Comment 8 ml 2025-01-22 18:24:57 UTC
(In reply to Michael Osipov from comment #7)

The process that hangs is still "/usr/local/bin/tdbbackup -s .copy.tdb /var/db/samba4/private/secrets.ldb -r" and it's stuck in fcntl.

I tried "truss"ing it, but it obviously gives not output.
If needed, I can compile tdb with debug info and try to attach gdb to it.
Anything else that might be useful?
Comment 9 Michael Osipov freebsd_committer freebsd_triage 2025-01-22 18:41:25 UTC
(In reply to ml from comment #8)
Better than nothing.
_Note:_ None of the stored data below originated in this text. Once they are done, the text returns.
import Mathlib
import Summits.NavierStokesRegularity.NavierStokesRegularity.Theorems.ScaledTopAlignmentDirectionGradientMostTimesSelection
import HarnessLib

/-!
# Route `ScaledTopAlignment`: slice selection under a square-integrable majorant OFF an exceptional
# time set of final density `< 1`, on a CALLER-CHOSEN slice interval (tool for the most-times AND
# rate-near-maximum form of Giga–Miura 2011, Cor. 2.6;
# support for the deciding crux W3ᵐᵗ = `AprioriMostTimesBulkAlignment`, stmt-NavierStokesRegularity-19551;
# no import of the route file)

The route's door W3ᵐᵗ demands its window clause only at times OUTSIDE an exceptional set `E` of final
density `≤ θ < 1` at `T` (`volume (E ∩ (T − h, T)) ≤ θ h` for small `h`). To run the Type-I zoom
proof of Giga–Miura's direction-gradient criterion (`ScaledTopAlignmentGigaMiuraDirectionGradient`)
under such a hypothesis one needs, at every large zoom index `j`, a slice `σ_j` in a fixed compact
slice interval whose physical time `T + λ_j² σ_j/ν` avoids `E` AND at which the scaled majorant
`λ_j g(T + λ_j² σ_j/ν)` is small. The tree's
`exists_slices_notMem_sq_le_of_sqIntegrable` (`ScaledTopAlignmentDirectionGradientMostTimesSelection`)
proves exactly that but CHOOSES the slice interval `(a, b)` itself; when the caller must fix `[a, b]`
beforehand (to take the vorticity floor of the zoom limit on it, which fixes the rate threshold `κ`
BEFORE the majorant `g_κ` and the exceptional set `E_κ` are given) the interval has to be an input:
this module proves the same statement for any `a < b < 0` with `max(θ,0)·|a| < b − a`
(`exists_slices_notMem_sq_le_of_sqIntegrable_on`). As there: the scaled majorants `H_j(s) = λ_j g(T + λ_j² s/ν)` have `∫_{(a,b)} H_j² =: I_j → 0`
(affine substitution + absolute continuity, as in `exists_slice_frequently_lt_of_sqIntegrable`),
Markov's inequality bounds the measure of `{H_j² ≥ δ_j}` by `ℓ/4` for `δ_j = I_j/(ℓ/4) + λ_j → 0`,
the density bound — pulled back to slice time by the affine covariance of Lebesgue measure
(`Real.volume_preimage_mul_left`, `measure_preimage_add`) — bounds the measure of
`{s : T + λ_j² s/ν ∈ E}` by `θ|a|`, and `θ|a| + ℓ/4 < b − a` leaves a good slice.
WHAT THIS IS NOT: not NS regularity; measure theory only.

## References
* Y. Giga, H. Miura, Comm. Math. Phys. 303 (2011) 289–300 = HUPS #956: Cor. 2.6 (p. 9). [GigaMiura2011]
-/

noncomputable section

-- the summit and its single sub-problem share the name (CONVENTIONS §1), as in every Theorems file
set_option linter.dupNamespace false

open MeasureTheory Set Function Filter Topology Metric
open scoped RealInnerProductSpace ENNReal NNReal

namespace Summit.NavierStokesRegularity.NavierStokesRegularity.Theorems

open Literature.Analysis Literature.Analysis.FluidPDE

set_option maxHeartbeats 800000 in
/-- **Slice selection off an exceptional time set, on a given slice interval.** Let `g : ℝ → [0, ∞]`
be measurable with `∫_{(0,T)} g² < ∞` (`T > 0`, `ν > 0`), let `λ_j > 0`, `λ_j → 0`, let `E ⊆ ℝ` satisfy
`volume (E ∩ (T−h, T)) ≤ θ h` for `0 < h < h₀`, and let `a < b < 0` with `max(θ,0)·|a| < b − a`. Then
there are slices `σ_j ∈ (a, b)` and bounds `δ_j → 0` such that, for all large `j`, the physical time
`T + λ_j² σ_j/ν` is NOT in `E` and `(λ_j g(T + λ_j² σ_j/ν))² ≤ δ_j` (Markov on
`∫_{(a,b)} λ_j² g(T + λ_j² s/ν)² ds → 0` plus the density bound pulled back to slice time). [folklore] -/
theorem exists_slices_notMem_sq_le_of_sqIntegrable_on {ν T θ : ℝ} (hν : 0 < ν) (hT : 0 < T)
    {g : ℝ → ℝ≥0∞} (hgm : Measurable g) (hg2 : (∫⁻ t in Ioo 0 T, g t ^ 2) < ∞)
    {lam : ℕ → ℝ} (hlam : ∀ j, 0 < lam j) (hlam0 : Tendsto lam atTop (𝓝 0))
    {E : Set ℝ} (hE : ∃ h0 : ℝ, 0 < h0 ∧ ∀ h : ℝ, 0 < h → h < h0 →
      volume (E ∩ Ioo (T - h) T) ≤ ENNReal.ofReal (θ * h))
    {a b : ℝ} (hab : a < b) (hb : b < 0) (hθa : max θ 0 * (-a) < b - a) :
    ∃ σ : ℕ → ℝ, ∃ δ : ℕ → ℝ≥0∞, Tendsto δ atTop (𝓝 0) ∧
      ∀ᶠ j in atTop, σ j ∈ Ioo a b ∧ T + lam j ^ 2 / ν * σ j ∉ E ∧
        (ENNReal.ofReal (lam j) * g (T + lam j ^ 2 / ν * σ j)) ^ 2 ≤ δ j := by
  classical
  obtain ⟨h0, hh0, hE⟩ := hE
  -- the non-negative density fraction `θ' = max θ 0` and the slack `ℓ`
  set θ' : ℝ := max θ 0 with hθ'def
  have hθ'0 : 0 ≤ θ' := le_max_right _ _
  have hE' : ∀ h : ℝ, 0 < h → h < h0 → volume (E ∩ Ioo (T - h) T) ≤ ENNReal.ofReal (θ' * h) :=
    fun h hh hh' => (hE h hh hh').trans (ENNReal.ofReal_le_ofReal
      (mul_le_mul_of_nonneg_right (le_max_left _ _) hh.le))
  have hma : 0 < -a := by linarith
  set ℓ : ℝ := (b - a) - θ' * (-a) with hℓdef
  have hℓ : 0 < ℓ := by rw [hℓdef]; linarith
  -- the scaled majorants and their vanishing `L²(a, b)` norms
  have hc : ∀ j, 0 < lam j ^ 2 / ν := fun j => div_pos (pow_pos (hlam j) 2) hν
  have hc0 : Tendsto (fun j => lam j ^ 2 / ν) atTop (𝓝 0) := by
    have h := (hlam0.pow 2).div_const ν
    rw [zero_pow two_ne_zero, zero_div] at h
    exact h
  set H : ℕ → ℝ → ℝ≥0∞ := fun j s => ENNReal.ofReal (lam j) * g (T + lam j ^ 2 / ν * s) with hHdef
  have hgc : ∀ j, Measurable fun s : ℝ => g (T + lam j ^ 2 / ν * s) := fun j =>
    hgm.comp ((measurable_id.const_mul (lam j ^ 2 / ν)).const_add T)
  have hHm : ∀ j, Measurable (H j) := fun j => (hgc j).const_mul _
  have hH2m : ∀ j, Measurable fun s => H j s ^ 2 := fun j => (hHm j).pow_const 2
  have hInt : ∀ j, ∫⁻ s in Ioo a b, H j s ^ 2 =
      ENNReal.ofReal ν * ∫⁻ t in Ioo (T + lam j ^ 2 / ν * a) (T + lam j ^ 2 / ν * b), g t ^ 2 := by
    intro j
    have e1 : (fun s => H j s ^ 2) =
        fun s => ENNReal.ofReal (lam j) ^ 2 * g (T + lam j ^ 2 / ν * s) ^ 2 := by
      funext s; simp only [hHdef]; rw [mul_pow]
    have h3 : ∫⁻ s in Ioo a b, g (T + lam j ^ 2 / ν * s) ^ 2 = ENNReal.ofReal (lam j ^ 2 / ν)⁻¹ *
        ∫⁻ t in Ioo (T + lam j ^ 2 / ν * a) (T + lam j ^ 2 / ν * b), g t ^ 2 :=
      setLIntegral_Ioo_comp_add_mul (hc j) T a b (fun t => g t ^ 2)
    have e2 : ENNReal.ofReal (lam j) ^ 2 * ENNReal.ofReal (lam j ^ 2 / ν)⁻¹ = ENNReal.ofReal ν := by
      rw [← ENNReal.ofReal_pow (hlam j).le, ← ENNReal.ofReal_mul (pow_nonneg (hlam j).le 2)]
      congr 1
      have hl : lam j ^ 2 ≠ 0 := pow_ne_zero 2 (hlam j).ne'
      rw [div_eq_mul_inv, mul_inv, inv_inv, ← mul_assoc, mul_inv_cancel₀ hl, one_mul]
    rw [e1, lintegral_const_mul _ ((hgc j).pow_const 2), h3, ← mul_assoc, e2]
  have hsub : ∀ᶠ j in atTop, Ioo (T + lam j ^ 2 / ν * a) (T + lam j ^ 2 / ν * b) ⊆ Ioo 0 T := by
    have h1 : Tendsto (fun j => lam j ^ 2 / ν * (-a)) atTop (𝓝 (0 * (-a))) := hc0.mul_const _
    rw [zero_mul] at h1
    filter_upwards [h1.eventually_lt_const hT] with j hj
    intro t ht
    have hb' : lam j ^ 2 / ν * b < 0 := mul_neg_of_pos_of_neg (hc j) hb
    exact ⟨by linarith [ht.1], by linarith [ht.2]⟩
  have hvol : Tendsto (fun j => (volume.restrict (Ioo 0 T))
      (Ioo (T + lam j ^ 2 / ν * a) (T + lam j ^ 2 / ν * b))) atTop (𝓝 0) := by
    have h1 : Tendsto (fun j => ENNReal.ofReal (lam j ^ 2 / ν * (b - a))) atTop
        (𝓝 (ENNReal.ofReal (0 * (b - a)))) := ENNReal.tendsto_ofReal (hc0.mul_const _)
    rw [zero_mul, ENNReal.ofReal_zero] at h1
    refine tendsto_of_tendsto_of_tendsto_of_le_of_le tendsto_const_nhds h1 (fun _ => zero_le)
      fun j => ?_
    calc (volume.restrict (Ioo 0 T)) (Ioo (T + lam j ^ 2 / ν * a) (T + lam j ^ 2 / ν * b))
        ≤ volume (Ioo (T + lam j ^ 2 / ν * a) (T + lam j ^ 2 / ν * b)) :=
          Measure.le_iff'.1 Measure.restrict_le_self _
      _ = ENNReal.ofReal (lam j ^ 2 / ν * (b - a)) := by
          rw [Real.volume_Ioo]; ring_nf
  have htail : Tendsto (fun j => ∫⁻ t in Ioo (T + lam j ^ 2 / ν * a) (T + lam j ^ 2 / ν * b),
      g t ^ 2 ∂(volume.restrict (Ioo 0 T))) atTop (𝓝 0) :=
    tendsto_setLIntegral_zero (μ := volume.restrict (Ioo 0 T))
      (s := fun j => Ioo (T + lam j ^ 2 / ν * a) (T + lam j ^ 2 / ν * b)) hg2.ne hvol
  set I : ℕ → ℝ≥0∞ := fun j => ∫⁻ s in Ioo a b, H j s ^ 2 with hIdef
  have hI0 : Tendsto I atTop (𝓝 0) := by
    have h1 : Tendsto (fun j => ENNReal.ofReal ν *
        ∫⁻ t in Ioo (T + lam j ^ 2 / ν * a) (T + lam j ^ 2 / ν * b),
          g t ^ 2 ∂(volume.restrict (Ioo 0 T))) atTop (𝓝 0) := by
      have h := ENNReal.Tendsto.const_mul (a := ENNReal.ofReal ν) htail (Or.inr ENNReal.ofReal_ne_top)
      rwa [mul_zero] at h
    refine h1.congr' ?_
    filter_upwards [hsub] with j hj
    simp only [hIdef]
    rw [hInt j, Measure.restrict_restrict measurableSet_Ioo, inter_eq_self_of_subset_left hj]
  -- the thresholds `δ_j = I_j/(ℓ/4) + λ_j → 0`
  have hℓ4 : ENNReal.ofReal (ℓ / 4) ≠ 0 := (ENNReal.ofReal_pos.2 (by positivity)).ne'
  set δ : ℕ → ℝ≥0∞ := fun j => I j / ENNReal.ofReal (ℓ / 4) + ENNReal.ofReal (lam j) with hδdef
  have hδ0 : Tendsto δ atTop (𝓝 0) := by
    have h1 : Tendsto (fun j => I j / ENNReal.ofReal (ℓ / 4)) atTop (𝓝 (0 / ENNReal.ofReal (ℓ / 4))) :=
      ENNReal.Tendsto.div_const hI0 (Or.inr hℓ4)
    rw [ENNReal.zero_div] at h1
    have h2 : Tendsto (fun j => ENNReal.ofReal (lam j)) atTop (𝓝 (ENNReal.ofReal 0)) :=
      ENNReal.tendsto_ofReal hlam0
    rw [ENNReal.ofReal_zero] at h2
    simpa using h1.add h2
  -- at every large `j` a good slice exists
  have hgood : ∀ᶠ j in atTop, ∃ s, s ∈ Ioo a b ∧ T + lam j ^ 2 / ν * s ∉ E ∧ H j s ^ 2 < δ j := by
    have hsmall : ∀ᶠ j in atTop, lam j ^ 2 / ν * (-a) < h0 := by
      have h1 : Tendsto (fun j => lam j ^ 2 / ν * (-a)) atTop (𝓝 (0 * (-a))) := hc0.mul_const _
      rw [zero_mul] at h1
      exact h1.eventually_lt_const hh0
    have hIfin : ∀ᶠ j in atTop, I j < 1 := hI0.eventually_lt_const one_pos
    filter_upwards [hsmall, hIfin] with j hsm hIj
    have hItop : I j ≠ ⊤ := (hIj.trans ENNReal.one_lt_top).ne
    by_contra hno
    push Not at hno
    -- (1) Markov: the set where `H_j² ≥ δ_j` has measure `≤ ℓ/4`
    set Bad : Set ℝ := {s | δ j ≤ H j s ^ 2} with hBaddef
    have hBadm : MeasurableSet Bad := measurableSet_le measurable_const (hH2m j)
    have hδ0j : δ j ≠ 0 := by
      simp only [hδdef]
      exact ne_of_gt (lt_of_lt_of_le (ENNReal.ofReal_pos.2 (hlam j)) le_add_self)
    have hδtop : δ j ≠ ⊤ := by
      simp only [hδdef]
      exact ENNReal.add_ne_top.2 ⟨ENNReal.div_ne_top hItop hℓ4, ENNReal.ofReal_ne_top⟩
    have hMarkov : δ j * volume (Bad ∩ Ioo a b) ≤ I j := by
      have h := mul_meas_ge_le_lintegral₀ (μ := volume.restrict (Ioo a b)) (hH2m j).aemeasurable (δ j)
      rwa [Measure.restrict_apply hBadm] at h
    have hBad : volume (Bad ∩ Ioo a b) ≤ ENNReal.ofReal (ℓ / 4) := by
      by_contra hlt
      push Not at hlt
      have h1 : ENNReal.ofReal (ℓ / 4) * δ j < volume (Bad ∩ Ioo a b) * δ j :=
        ENNReal.mul_lt_mul_left hδ0j hδtop hlt
      have h2 : I j < ENNReal.ofReal (ℓ / 4) * δ j := by
        simp only [hδdef]
        rw [mul_add, mul_comm (ENNReal.ofReal (ℓ / 4)) (I j / ENNReal.ofReal (ℓ / 4)),
          ENNReal.div_mul_cancel hℓ4 ENNReal.ofReal_ne_top]
        exact ENNReal.lt_add_right hItop (mul_ne_zero hℓ4 (ENNReal.ofReal_pos.2 (hlam j)).ne')
      have h3 : volume (Bad ∩ Ioo a b) * δ j ≤ I j := by rw [mul_comm]; exact hMarkov
      exact absurd ((h2.trans h1).trans_le h3) (lt_irrefl _)
    -- (2) the good slices are mapped into `E ∩ (T - λ²|a|/ν, T)`: measure `≤ θ'|a|`
    set Good : Set ℝ := Ioo a b ∩ {s | H j s ^ 2 < δ j} with hGooddef
    have hGoodE : Good ⊆ (fun s => lam j ^ 2 / ν * s) ⁻¹'
        ((fun x => T + x) ⁻¹' (E ∩ Ioo (T - lam j ^ 2 / ν * (-a)) T)) := by
      intro s hs
      have hsab : s ∈ Ioo a b := hs.1
      refine ⟨?_, ?_, ?_⟩
      · by_contra hnot
        exact absurd (hno s hsab hnot) (not_le.2 hs.2)
      · show T - lam j ^ 2 / ν * (-a) < T + lam j ^ 2 / ν * s
        nlinarith [hsab.1, hc j]
      · show T + lam j ^ 2 / ν * s < T
        nlinarith [hsab.2, hc j, hb]
    have hGood : volume Good ≤ ENNReal.ofReal (θ' * (-a)) := by
      refine (measure_mono hGoodE).trans ?_
      rw [Real.volume_preimage_mul_left (hc j).ne', measure_preimage_add]
      calc ENNReal.ofReal |(lam j ^ 2 / ν)⁻¹| * volume (E ∩ Ioo (T - lam j ^ 2 / ν * (-a)) T)
          ≤ ENNReal.ofReal |(lam j ^ 2 / ν)⁻¹| * ENNReal.ofReal (θ' * (lam j ^ 2 / ν * (-a))) :=
            mul_le_mul' le_rfl (hE' _ (mul_pos (hc j) hma) hsm)
        _ = ENNReal.ofReal (θ' * (-a)) := by
            rw [abs_of_pos (inv_pos.2 (hc j)), ← ENNReal.ofReal_mul (inv_pos.2 (hc j)).le]
            congr 1
            calc (lam j ^ 2 / ν)⁻¹ * (θ' * (lam j ^ 2 / ν * (-a)))
                = ((lam j ^ 2 / ν)⁻¹ * (lam j ^ 2 / ν)) * (θ' * (-a)) := by ring
              _ = θ' * (-a) := by rw [inv_mul_cancel₀ (hc j).ne', one_mul]
    -- (3) but `(a, b) ⊆ Good ∪ (Bad ∩ (a, b))`, and `θ'|a| + ℓ/4 < b - a`
    have hcover : Ioo a b ⊆ Good ∪ (Bad ∩ Ioo a b) := by
      intro s hs
      by_cases h : H j s ^ 2 < δ j
      · exact Or.inl ⟨hs, h⟩
      · exact Or.inr ⟨not_lt.1 h, hs⟩
    have hmeas : ENNReal.ofReal (b - a) ≤ ENNReal.ofReal (θ' * (-a) + ℓ / 4) := by
      calc ENNReal.ofReal (b - a) = volume (Ioo a b) := (Real.volume_Ioo).symm
        _ ≤ volume Good + volume (Bad ∩ Ioo a b) :=
            (measure_mono hcover).trans (measure_union_le _ _)
        _ ≤ ENNReal.ofReal (θ' * (-a)) + ENNReal.ofReal (ℓ / 4) := add_le_add hGood hBad
        _ = ENNReal.ofReal (θ' * (-a) + ℓ / 4) :=
            (ENNReal.ofReal_add (mul_nonneg hθ'0 hma.le) (by positivity)).symm
    have hreal : b - a ≤ θ' * (-a) + ℓ / 4 := (ENNReal.ofReal_le_ofReal_iff (by positivity)).1 hmeas
    have : b - a = ℓ + θ' * (-a) := by rw [hℓdef]; ring
    linarith
  -- choose the slices
  set σ : ℕ → ℝ := fun j =>
    if h : ∃ s, s ∈ Ioo a b ∧ T + lam j ^ 2 / ν * s ∉ E ∧ H j s ^ 2 < δ j then h.choose else b
    with hσdef
  refine ⟨σ, δ, hδ0, hgood.mono fun j hj => ?_⟩
  have hσj : σ j = hj.choose := by simp only [hσdef]; rw [dif_pos hj]
  have hspec := hj.choose_spec
  rw [← hσj] at hspec
  exact ⟨hspec.1, hspec.2.1, hspec.2.2.le⟩

end Summit.NavierStokesRegularity.NavierStokesRegularity.Theorems

end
We should at least see what is passed to fcntl...
Comment 10 ml 2025-01-26 17:26:39 UTC
I think I found out what the problem is.

As I said, the process that locks is "/usr/local/bin/tdbbackup -s .copy.tdb /var/db/samba4/private/secrets.ldb -r".
Looking at its main(), it uses getopt to interpret all the options; however getopt stops at "/var/db/samba4/private/secrets.ldb", so "-r" is never considered.

Since "-r" is needed to open the databases in read-only mode, the process tries to open them read/write and locks up since they are used by the Samba processes.

The correct way to call tdbbackup would be either
"/usr/local/bin/tdbbackup -s .copy.tdb -r /var/db/samba4/private/secrets.ldb"
or
"/usr/local/bin/tdbbackup -r -s .copy.tdb /var/db/samba4/private/secrets.ldb"




So the problem lies in /usr/local/lib/python3.11/site-packages/samba/tdb_util.py, where we find:
    tdbbackup_cmd = [toolpath, "-s", ".copy.tdb", file1]
    if readonly:
        tdbbackup_cmd.append("-r")

This should be changed to something like:
    if readonly:
        tdbbackup_cmd = [toolpath, "-r", "-s", ".copy.tdb", file1]
    else:
        tdbbackup_cmd = [toolpath, "-s", ".copy.tdb", file1]

With this change, "samba-tool domain backup offline" goes on and possibly succeed.



Now, before I provide a patch, I only got one doubt...
We don't change neither tdb_util.py, nor tdbbackup.c in our ports, so, unless our getopt works differently than Linux's, this is not a FreeBSD problem and should be reported upstream, instead.